13. An information processing apparatus comprising:

a memory; and

a processor coupled to the memory, the processor being configured to:

obtain a first image of a given image capturing range captured by an image capturing device and a first invisible light image of the image capturing range captured by an invisible light image capturing device having a resolution lower than a resolution of the image capturing device;

generate a second invisible light image at a resolution higher than a resolution of the first invisible light image by a machine learning model using the first image and the first invisible light image as an input;

identify an obtaining target area of an invisible light image from the image capturing range, based on an indicator indicating an uncertainty of each of a plurality of pixels included in the second invisible light image; and

obtain, by an optical magnification control of the invisible light image capturing device, a third invisible light image of the obtaining target area at a resolution higher than a resolution of the obtaining target area in the first invisible light image.

14. The information processing apparatus according to claim 13, wherein

in the identifying of the obtaining target area, the processor is configured to identify, as the obtaining target area, an area having a largest sum of values of indicators of pixels within the obtaining target area, of a plurality of the indicators, each of the plurality of pixels having a corresponding indicator.

15. The information processing apparatus according to claim 14, wherein

in the identifying of the obtaining target area, the processor is configured to identify one or more obtaining target areas that can be captured by the invisible light image capturing device within a given time period based on a given cost related to the optical magnification control of the invisible light image capturing device and the sum of the values of the indicators.

16. The information processing apparatus according to claim 13, wherein

the processor is configured to train the machine learning model so that a difference between a partial image of the obtaining target area included in the second invisible light image and the third invisible light image is minimized.

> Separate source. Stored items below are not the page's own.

/-- **If `Π` is unramified at `w`, it has a non-zero `ι_w(GL_n(𝒪_w))`-fixed vector.** [folklore] -/
theorem exists_mem_fixedVectors_ofLocal_ne_zero (P : CuspidalAutomorphicRepGL n K μ) (hw : IsUnramifiedAt P.1 w) :
    ∃ f ∈ P.1.fixedVectors ((valuedCongruenceSubgroup (Fin n) (1 : WithZero (Multiplicative ℤ))).map (GLn.ofLocal n K w)),
      f ≠ 0 := by
  obtain ⟨𝔫, h𝔫, hw𝔫, f, hf, hf0⟩ := hw.exists_mem_fixedVectors
  exact ⟨f, P.1.fixedVectors_antitone (isMaximalAt_principalCongruenceLevel n K w h𝔫 hw𝔫) hf, hf0⟩

/-- **One step of the descent.** Let `Π` be cuspidal and unramified at `w`, and `x ≠ 0` a vector of
level `K(𝔭_w^e 𝔪')` with `w ∤ 𝔪' ≠ 0`. Then `Π` has a non-zero vector of level `K(𝔪')`, namely
`p_w(Π(ι_w g_w) x)` for a suitable `g_w ∈ GL_n(K_w)`, `p_w` the orthogonal projection onto the
`ι_w(GL_n(𝒪_w))`-fixed vectors: some such projection is non-zero (otherwise `p_w(Π(g) x) = 0` for all
`g = c ι_w(g_w)`, `c` centralising `ι_w(·)`, and the closed invariant subspace of such vectors, which
contains `x ≠ 0`, would be all of `Π` by topological irreducibility, forcing `p_w = 0` — but `Π` has
non-zero `GL_n(𝒪_w)`-fixed vectors); and it is fixed by `K(𝔪') = ι_w(GL_n(𝒪_w)) · K(𝔭_w^e 𝔪')`, the
second factor centralising `ι_w(·)` and fixing `x`. [folklore] -/
theorem exists_level_of_level_pow_mul (P : CuspidalAutomorphicRepGL n K μ) (hw : IsUnramifiedAt P.1 w)
    {𝔪' : Ideal (𝓞 K)} (h𝔪' : 𝔪' ≠ 0) (hw𝔪' : ¬ w.asIdeal ∣ 𝔪') (e : ℕ)
    {x : P.1.toSubmodule} (hx0 : x ≠ 0)
    (hx : ∀ u ∈ principalCongruenceLevel n K (w.asIdeal ^ e * 𝔪'), P.1.toContRep u x = x) :
    ∃ y : P.1.toSubmodule, y ≠ 0 ∧ ∀ u ∈ principalCongruenceLevel n K 𝔪', P.1.toContRep u y = y := by
  -- the projection onto the `ι_w(GL_n(𝒪_w))`-fixed vectors
  let H : Subgroup (GL (Fin n) (AdeleRing (𝓞 K) K)) :=
    (valuedCongruenceSubgroup (Fin n) (1 : WithZero (Multiplicative ℤ))).map (GLn.ofLocal n K w)
  let F : Submodule ℂ P.1.toSubmodule := P.1.fixedVectors H
  haveI : CompleteSpace F := (isClosed_fixedVectors P.1 H).completeSpace_coe
  haveI : F.HasOrthogonalProjection := Submodule.HasOrthogonalProjection.ofCompleteSpace F
  let p : P.1.toSubmodule →L[ℂ] P.1.toSubmodule := F.starProjection
  have hcomm : ∀ {c : GL (Fin n) (AdeleRing (𝓞 K) K)},
      Matrix.GeneralLinearGroup.map (AdelicGroupData.adeleEval K w) c = 1 → ∀ z : P.1.toSubmodule,
        p (P.1.toContRep c z) = P.1.toContRep c (p z) := fun hc z =>
    starProjection_fixedVectors_toContRep_comm (comm_of_toLocal_eq_one w hc) z
  -- (1) some translate at `w` has a non-zero projection
  have hex : ∃ g : GL (Fin n) (w.adicCompletion K), p (P.1.toContRep (GLn.ofLocal n K w g) x) ≠ 0 := by
    by_contra hall
    push Not at hall
    have hall' : ∀ g : GL (Fin n) (AdeleRing (𝓞 K) K), p (P.1.toContRep g x) = 0 := by
      intro g
      set gw : GL (Fin n) (AdeleRing (𝓞 K) K) :=
        GLn.ofLocal n K w (Matrix.GeneralLinearGroup.map (AdelicGroupData.adeleEval K w) g) with hgw
      have hg : g = g * gw⁻¹ * gw := by rw [inv_mul_cancel_right]
      rw [hg, ClosedSubrep.toContRep_mul_apply', hcomm (map_adeleEval_mul_ofLocal_inv w g), hgw, hall, map_zero]
    -- the closed invariant subspace `{y | ∀ g, p (Π(g) y) = 0}`
    let Z : ContRepresentation.ClosedSubrep P.1.toContRep :=
      { toSubmodule :=
          { carrier := {y | ∀ g : GL (Fin n) (AdeleRing (𝓞 K) K), p (P.1.toContRep g y) = 0}
            add_mem' := fun {a b} ha hb g => by
              simp only [Set.mem_setOf_eq] at ha hb ⊢
              rw [map_add, map_add, ha g, hb g, add_zero]
            zero_mem' := fun g => by simp only [map_zero]
            smul_mem' := fun c a ha g => by
              simp only [Set.mem_setOf_eq] at ha ⊢
              rw [map_smul, map_smul, ha g, smul_zero] }
        apply_mem_toSubmodule := fun g y hy g' => by
          change p (P.1.toContRep g' (P.1.toContRep g y)) = 0
          have h := hy (g' * (show GL (Fin n) (AdeleRing (𝓞 K) K) from g))
          rw [ClosedSubrep.toContRep_mul_apply'] at h
          exact h
        isClosed' := by
          change IsClosed {y : P.1.toSubmodule | ∀ g : GL (Fin n) (AdeleRing (𝓞 K) K), p (P.1.toContRep g y) = 0}
          have hset : {y : P.1.toSubmodule | ∀ g : GL (Fin n) (AdeleRing (𝓞 K) K), p (P.1.toContRep g y) = 0} =
              ⋂ g : GL (Fin n) (AdeleRing (𝓞 K) K), {y | p (P.1.toContRep g y) = 0} := by
            ext y; simp only [Set.mem_setOf_eq, Set.mem_iInter]
          rw [hset]
          exact isClosed_iInter fun g => isClosed_eq (p.continuous.comp (P.1.toContRep g).continuous) continuous_const }
    have hxZ : x ∈ Z := hall'
    rcases ((ContRepresentation.isTopIrreducible_iff _).1 P.isTopIrreducible).2 Z with hZ | hZ
    · rw [hZ, ContRepresentation.ClosedSubrep.mem_bot] at hxZ
      exact hx0 hxZ
    · obtain ⟨f, hf, hf0⟩ := exists_mem_fixedVectors_ofLocal_ne_zero P hw
      have hfF : f ∈ F := hf
      have hfZ : f ∈ Z := by rw [hZ]; exact ContRepresentation.ClosedSubrep.mem_top f
      have h1 : p (P.1.toContRep 1 f) = 0 := hfZ 1
      change p (P.1.toContRep (1 : (AdelicGroupData.gl n K).Adelic) f) = 0 at h1
      rw [map_one] at h1
      change p f = 0 at h1
      have h2 : p f = f := (Submodule.starProjection_eq_self_iff (K := F)).2 hfF
      rw [h2] at h1
      exact hf0 h1
  -- (2) that vector has level `K(𝔪')`
  obtain ⟨g, hg⟩ := hex
  refine ⟨p (P.1.toContRep (GLn.ofLocal n K w g) x), hg, fun u hu => ?_⟩
  set uw := Matrix.GeneralLinearGroup.map (AdelicGroupData.adeleEval K w) u with huw
  set ιuw : GL (Fin n) (AdeleRing (𝓞 K) K) := GLn.ofLocal n K w uw with hιuw
  set c : GL (Fin n) (AdeleRing (𝓞 K) K) := u * ιuw⁻¹ with hc
  have hcK : c ∈ principalCongruenceLevel n K (w.asIdeal ^ e * 𝔪') :=
    mul_ofLocal_inv_mem_principalCongruenceLevel_pow_mul w h𝔪' hw𝔪' e hu
  have hc1 : Matrix.GeneralLinearGroup.map (AdelicGroupData.adeleEval K w) c = 1 := map_adeleEval_mul_ofLocal_inv w u
  have huwK : uw ∈ valuedCongruenceSubgroup (Fin n) (1 : WithZero (Multiplicative ℤ)) :=
    toLocal_mem_valuedCongruenceSubgroup_one (principalCongruenceLevel_le n K _ hu) w
  have hιH : ιuw ∈ H := ⟨uw, huwK, rfl⟩
  have hu' : u = c * ιuw := by rw [hc, inv_mul_cancel_right]
  have hyH := Submodule.starProjection_apply_mem F (P.1.toContRep (GLn.ofLocal n K w g) x)
  rw [ContRepresentation.ClosedSubrep.mem_fixedVectors] at hyH
  change P.1.toContRep u (p _) = p _
  rw [hu', ClosedSubrep.toContRep_mul_apply', hyH _ hιH, ← hcomm hc1]
  set ιg : GL (Fin n) (AdeleRing (𝓞 K) K) := GLn.ofLocal n K w g with hιg
  have hcg : c * ιg = ιg * c := (GLn.ofLocal_mul_eq_mul_ofLocal_of_toLocal_eq_one g hc1).symm
  have h3 := ClosedSubrep.toContRep_mul_apply' P.1 c ιg x
  rw [hcg, ClosedSubrep.toContRep_mul_apply', hx c hcK] at h3
  rw [← h3]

17. The information processing apparatus according to claim 13, wherein

the processor is configured to output a fourth invisible light image generated by replacing a partial image of the obtaining target area included in the second invisible light image with the third invisible light image, as an inference result of the machine learning model.

18. The information processing apparatus according to claim 13, wherein

the image capturing device is a visible light image capturing device that captures a visible light image, and

the invisible light image capturing device is an infrared light image capturing device that captures an infrared light image.